Excerpts from a dataset
Content starts
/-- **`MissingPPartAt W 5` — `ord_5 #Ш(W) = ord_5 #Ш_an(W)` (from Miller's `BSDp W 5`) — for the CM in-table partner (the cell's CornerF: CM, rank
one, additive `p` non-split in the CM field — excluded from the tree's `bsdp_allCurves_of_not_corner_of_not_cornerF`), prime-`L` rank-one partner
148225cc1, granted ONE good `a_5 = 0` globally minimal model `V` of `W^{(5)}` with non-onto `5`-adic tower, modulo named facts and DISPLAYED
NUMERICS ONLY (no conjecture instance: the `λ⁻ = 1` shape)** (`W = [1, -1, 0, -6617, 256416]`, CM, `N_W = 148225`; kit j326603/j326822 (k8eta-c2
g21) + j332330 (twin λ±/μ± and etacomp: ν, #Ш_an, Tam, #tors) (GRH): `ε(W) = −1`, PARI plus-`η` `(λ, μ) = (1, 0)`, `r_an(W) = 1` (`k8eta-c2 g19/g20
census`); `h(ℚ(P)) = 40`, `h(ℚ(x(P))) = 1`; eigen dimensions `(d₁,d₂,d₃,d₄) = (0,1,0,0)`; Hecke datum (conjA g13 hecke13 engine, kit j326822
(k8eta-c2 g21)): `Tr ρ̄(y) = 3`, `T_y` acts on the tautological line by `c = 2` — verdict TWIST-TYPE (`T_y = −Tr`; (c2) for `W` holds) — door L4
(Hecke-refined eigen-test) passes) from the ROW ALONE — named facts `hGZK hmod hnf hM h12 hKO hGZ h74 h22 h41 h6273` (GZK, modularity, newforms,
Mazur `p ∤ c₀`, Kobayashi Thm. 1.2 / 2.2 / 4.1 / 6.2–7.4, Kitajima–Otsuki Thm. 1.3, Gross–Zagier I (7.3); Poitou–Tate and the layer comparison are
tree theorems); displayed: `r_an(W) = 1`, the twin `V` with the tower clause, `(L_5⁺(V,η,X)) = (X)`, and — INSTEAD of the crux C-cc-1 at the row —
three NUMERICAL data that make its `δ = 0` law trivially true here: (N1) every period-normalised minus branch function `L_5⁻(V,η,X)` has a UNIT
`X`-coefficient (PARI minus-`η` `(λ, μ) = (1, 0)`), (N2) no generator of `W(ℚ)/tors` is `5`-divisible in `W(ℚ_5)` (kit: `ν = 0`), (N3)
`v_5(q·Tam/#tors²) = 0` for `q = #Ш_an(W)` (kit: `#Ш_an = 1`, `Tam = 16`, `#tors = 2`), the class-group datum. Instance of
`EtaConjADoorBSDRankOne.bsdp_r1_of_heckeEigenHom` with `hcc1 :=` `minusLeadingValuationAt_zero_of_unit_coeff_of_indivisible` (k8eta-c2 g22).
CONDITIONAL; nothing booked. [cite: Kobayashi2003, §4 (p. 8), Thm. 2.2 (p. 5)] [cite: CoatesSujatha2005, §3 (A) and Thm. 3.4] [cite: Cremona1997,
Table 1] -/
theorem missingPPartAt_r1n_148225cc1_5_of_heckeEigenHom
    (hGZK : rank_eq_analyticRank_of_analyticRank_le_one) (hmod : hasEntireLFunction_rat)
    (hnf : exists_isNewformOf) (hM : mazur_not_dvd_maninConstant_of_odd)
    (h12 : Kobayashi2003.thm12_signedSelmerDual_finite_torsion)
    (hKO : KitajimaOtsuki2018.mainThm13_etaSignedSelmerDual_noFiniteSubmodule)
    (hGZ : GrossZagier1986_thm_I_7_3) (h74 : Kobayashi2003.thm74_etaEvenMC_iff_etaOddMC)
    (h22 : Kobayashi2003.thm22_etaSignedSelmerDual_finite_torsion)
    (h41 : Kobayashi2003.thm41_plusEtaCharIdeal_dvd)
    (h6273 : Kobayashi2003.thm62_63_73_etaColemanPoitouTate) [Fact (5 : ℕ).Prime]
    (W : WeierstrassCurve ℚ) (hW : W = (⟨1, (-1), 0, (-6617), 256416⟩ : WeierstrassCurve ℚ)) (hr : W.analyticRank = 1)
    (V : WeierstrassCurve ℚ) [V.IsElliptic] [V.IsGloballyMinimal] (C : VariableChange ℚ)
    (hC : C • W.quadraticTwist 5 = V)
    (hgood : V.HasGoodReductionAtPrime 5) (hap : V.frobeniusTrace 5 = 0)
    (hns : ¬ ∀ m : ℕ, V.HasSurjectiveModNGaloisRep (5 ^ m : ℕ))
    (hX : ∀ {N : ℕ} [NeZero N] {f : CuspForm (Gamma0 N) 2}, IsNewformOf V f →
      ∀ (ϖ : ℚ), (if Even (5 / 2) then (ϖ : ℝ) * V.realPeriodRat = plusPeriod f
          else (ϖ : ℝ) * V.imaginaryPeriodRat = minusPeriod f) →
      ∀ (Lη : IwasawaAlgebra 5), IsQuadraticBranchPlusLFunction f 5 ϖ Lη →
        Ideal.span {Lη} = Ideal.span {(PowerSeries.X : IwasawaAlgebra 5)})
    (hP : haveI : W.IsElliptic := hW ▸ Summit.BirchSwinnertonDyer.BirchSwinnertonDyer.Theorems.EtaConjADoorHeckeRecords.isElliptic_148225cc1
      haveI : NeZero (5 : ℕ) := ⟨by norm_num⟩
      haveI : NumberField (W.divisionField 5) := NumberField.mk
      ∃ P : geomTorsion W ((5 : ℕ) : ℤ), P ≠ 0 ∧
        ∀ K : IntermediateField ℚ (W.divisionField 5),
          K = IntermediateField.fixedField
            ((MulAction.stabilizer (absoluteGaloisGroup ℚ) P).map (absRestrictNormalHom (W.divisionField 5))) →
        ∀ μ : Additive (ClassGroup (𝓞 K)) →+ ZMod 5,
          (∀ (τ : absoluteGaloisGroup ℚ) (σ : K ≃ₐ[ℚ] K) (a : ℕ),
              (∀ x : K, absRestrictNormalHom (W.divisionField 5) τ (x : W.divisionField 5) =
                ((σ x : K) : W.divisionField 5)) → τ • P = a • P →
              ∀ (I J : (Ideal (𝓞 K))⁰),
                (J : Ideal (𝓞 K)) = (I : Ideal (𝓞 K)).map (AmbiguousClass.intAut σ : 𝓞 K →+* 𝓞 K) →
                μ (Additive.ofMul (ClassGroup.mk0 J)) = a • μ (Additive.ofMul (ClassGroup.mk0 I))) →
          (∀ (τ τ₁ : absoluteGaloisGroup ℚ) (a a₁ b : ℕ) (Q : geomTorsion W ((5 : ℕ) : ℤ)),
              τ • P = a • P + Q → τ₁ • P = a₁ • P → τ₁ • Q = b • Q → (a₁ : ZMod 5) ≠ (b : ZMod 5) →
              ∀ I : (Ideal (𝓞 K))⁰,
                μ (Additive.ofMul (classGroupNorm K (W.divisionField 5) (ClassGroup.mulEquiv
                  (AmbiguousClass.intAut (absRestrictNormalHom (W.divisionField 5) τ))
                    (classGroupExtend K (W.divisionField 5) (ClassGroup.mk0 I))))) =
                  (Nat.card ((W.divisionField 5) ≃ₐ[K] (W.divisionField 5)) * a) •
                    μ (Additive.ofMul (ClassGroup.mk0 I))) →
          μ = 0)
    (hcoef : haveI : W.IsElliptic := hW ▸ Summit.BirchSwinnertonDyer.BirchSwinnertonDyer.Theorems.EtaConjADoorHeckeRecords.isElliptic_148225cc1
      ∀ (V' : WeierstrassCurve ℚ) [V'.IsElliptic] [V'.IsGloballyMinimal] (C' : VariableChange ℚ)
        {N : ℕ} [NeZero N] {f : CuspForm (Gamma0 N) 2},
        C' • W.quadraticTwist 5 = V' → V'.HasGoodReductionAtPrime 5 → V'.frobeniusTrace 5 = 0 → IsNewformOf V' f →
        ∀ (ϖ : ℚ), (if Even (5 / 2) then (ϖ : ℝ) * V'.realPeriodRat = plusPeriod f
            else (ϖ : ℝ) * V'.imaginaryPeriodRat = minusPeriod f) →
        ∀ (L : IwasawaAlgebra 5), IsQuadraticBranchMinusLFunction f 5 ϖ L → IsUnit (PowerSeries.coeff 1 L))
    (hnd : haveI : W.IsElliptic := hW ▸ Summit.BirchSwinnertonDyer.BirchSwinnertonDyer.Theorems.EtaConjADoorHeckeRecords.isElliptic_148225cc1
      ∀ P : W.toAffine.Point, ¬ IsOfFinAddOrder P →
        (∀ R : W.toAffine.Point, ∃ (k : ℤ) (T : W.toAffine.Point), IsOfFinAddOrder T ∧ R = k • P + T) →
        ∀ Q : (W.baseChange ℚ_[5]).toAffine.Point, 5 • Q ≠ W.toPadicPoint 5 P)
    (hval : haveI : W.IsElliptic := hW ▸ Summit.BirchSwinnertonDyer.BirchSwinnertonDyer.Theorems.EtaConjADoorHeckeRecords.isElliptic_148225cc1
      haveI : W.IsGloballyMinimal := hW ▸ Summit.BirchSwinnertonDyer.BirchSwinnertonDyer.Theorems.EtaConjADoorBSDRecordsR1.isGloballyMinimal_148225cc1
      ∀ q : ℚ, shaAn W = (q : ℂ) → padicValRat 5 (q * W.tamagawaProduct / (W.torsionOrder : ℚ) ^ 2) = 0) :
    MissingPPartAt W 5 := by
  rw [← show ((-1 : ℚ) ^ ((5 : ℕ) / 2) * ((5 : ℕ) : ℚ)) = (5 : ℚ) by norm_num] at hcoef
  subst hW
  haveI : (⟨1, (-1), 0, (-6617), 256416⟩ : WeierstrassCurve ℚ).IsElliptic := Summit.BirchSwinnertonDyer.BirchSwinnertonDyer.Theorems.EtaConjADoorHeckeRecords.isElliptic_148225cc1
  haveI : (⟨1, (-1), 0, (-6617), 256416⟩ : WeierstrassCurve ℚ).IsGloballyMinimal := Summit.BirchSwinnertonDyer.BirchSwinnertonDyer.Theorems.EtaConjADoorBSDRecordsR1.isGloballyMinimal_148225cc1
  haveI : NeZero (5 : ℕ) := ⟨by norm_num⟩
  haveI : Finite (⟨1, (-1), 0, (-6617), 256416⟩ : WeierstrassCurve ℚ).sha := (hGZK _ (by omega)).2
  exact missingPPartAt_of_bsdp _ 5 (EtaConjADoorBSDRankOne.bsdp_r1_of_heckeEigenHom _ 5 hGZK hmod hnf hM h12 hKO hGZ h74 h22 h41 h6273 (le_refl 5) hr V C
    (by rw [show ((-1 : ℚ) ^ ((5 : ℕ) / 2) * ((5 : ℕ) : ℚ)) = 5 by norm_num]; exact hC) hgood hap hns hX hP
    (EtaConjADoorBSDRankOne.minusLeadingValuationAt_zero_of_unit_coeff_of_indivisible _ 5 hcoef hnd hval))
Content ends
Starting with the first line of the entries, transcribe every line up to and including the one with "at the row —".

Task answer:
/-- **`MissingPPartAt W 5` — `ord_5 #Ш(W) = ord_5 #Ш_an(W)` (from Miller's `BSDp W 5`) — for the CM in-table partner (the cell's CornerF: CM, rank
one, additive `p` non-split in the CM field — excluded from the tree's `bsdp_allCurves_of_not_corner_of_not_cornerF`), prime-`L` rank-one partner
148225cc1, granted ONE good `a_5 = 0` globally minimal model `V` of `W^{(5)}` with non-onto `5`-adic tower, modulo named facts and DISPLAYED
NUMERICS ONLY (no conjecture instance: the `λ⁻ = 1` shape)** (`W = [1, -1, 0, -6617, 256416]`, CM, `N_W = 148225`; kit j326603/j326822 (k8eta-c2
g21) + j332330 (twin λ±/μ± and etacomp: ν, #Ш_an, Tam, #tors) (GRH): `ε(W) = −1`, PARI plus-`η` `(λ, μ) = (1, 0)`, `r_an(W) = 1` (`k8eta-c2 g19/g20
census`); `h(ℚ(P)) = 40`, `h(ℚ(x(P))) = 1`; eigen dimensions `(d₁,d₂,d₃,d₄) = (0,1,0,0)`; Hecke datum (conjA g13 hecke13 engine, kit j326822
(k8eta-c2 g21)): `Tr ρ̄(y) = 3`, `T_y` acts on the tautological line by `c = 2` — verdict TWIST-TYPE (`T_y = −Tr`; (c2) for `W` holds) — door L4
(Hecke-refined eigen-test) passes) from the ROW ALONE — named facts `hGZK hmod hnf hM h12 hKO hGZ h74 h22 h41 h6273` (GZK, modularity, newforms,
Mazur `p ∤ c₀`, Kobayashi Thm. 1.2 / 2.2 / 4.1 / 6.2–7.4, Kitajima–Otsuki Thm. 1.3, Gross–Zagier I (7.3); Poitou–Tate and the layer comparison are
tree theorems); displayed: `r_an(W) = 1`, the twin `V` with the tower clause, `(L_5⁺(V,η,X)) = (X)`, and — INSTEAD of the crux C-cc-1 at the row —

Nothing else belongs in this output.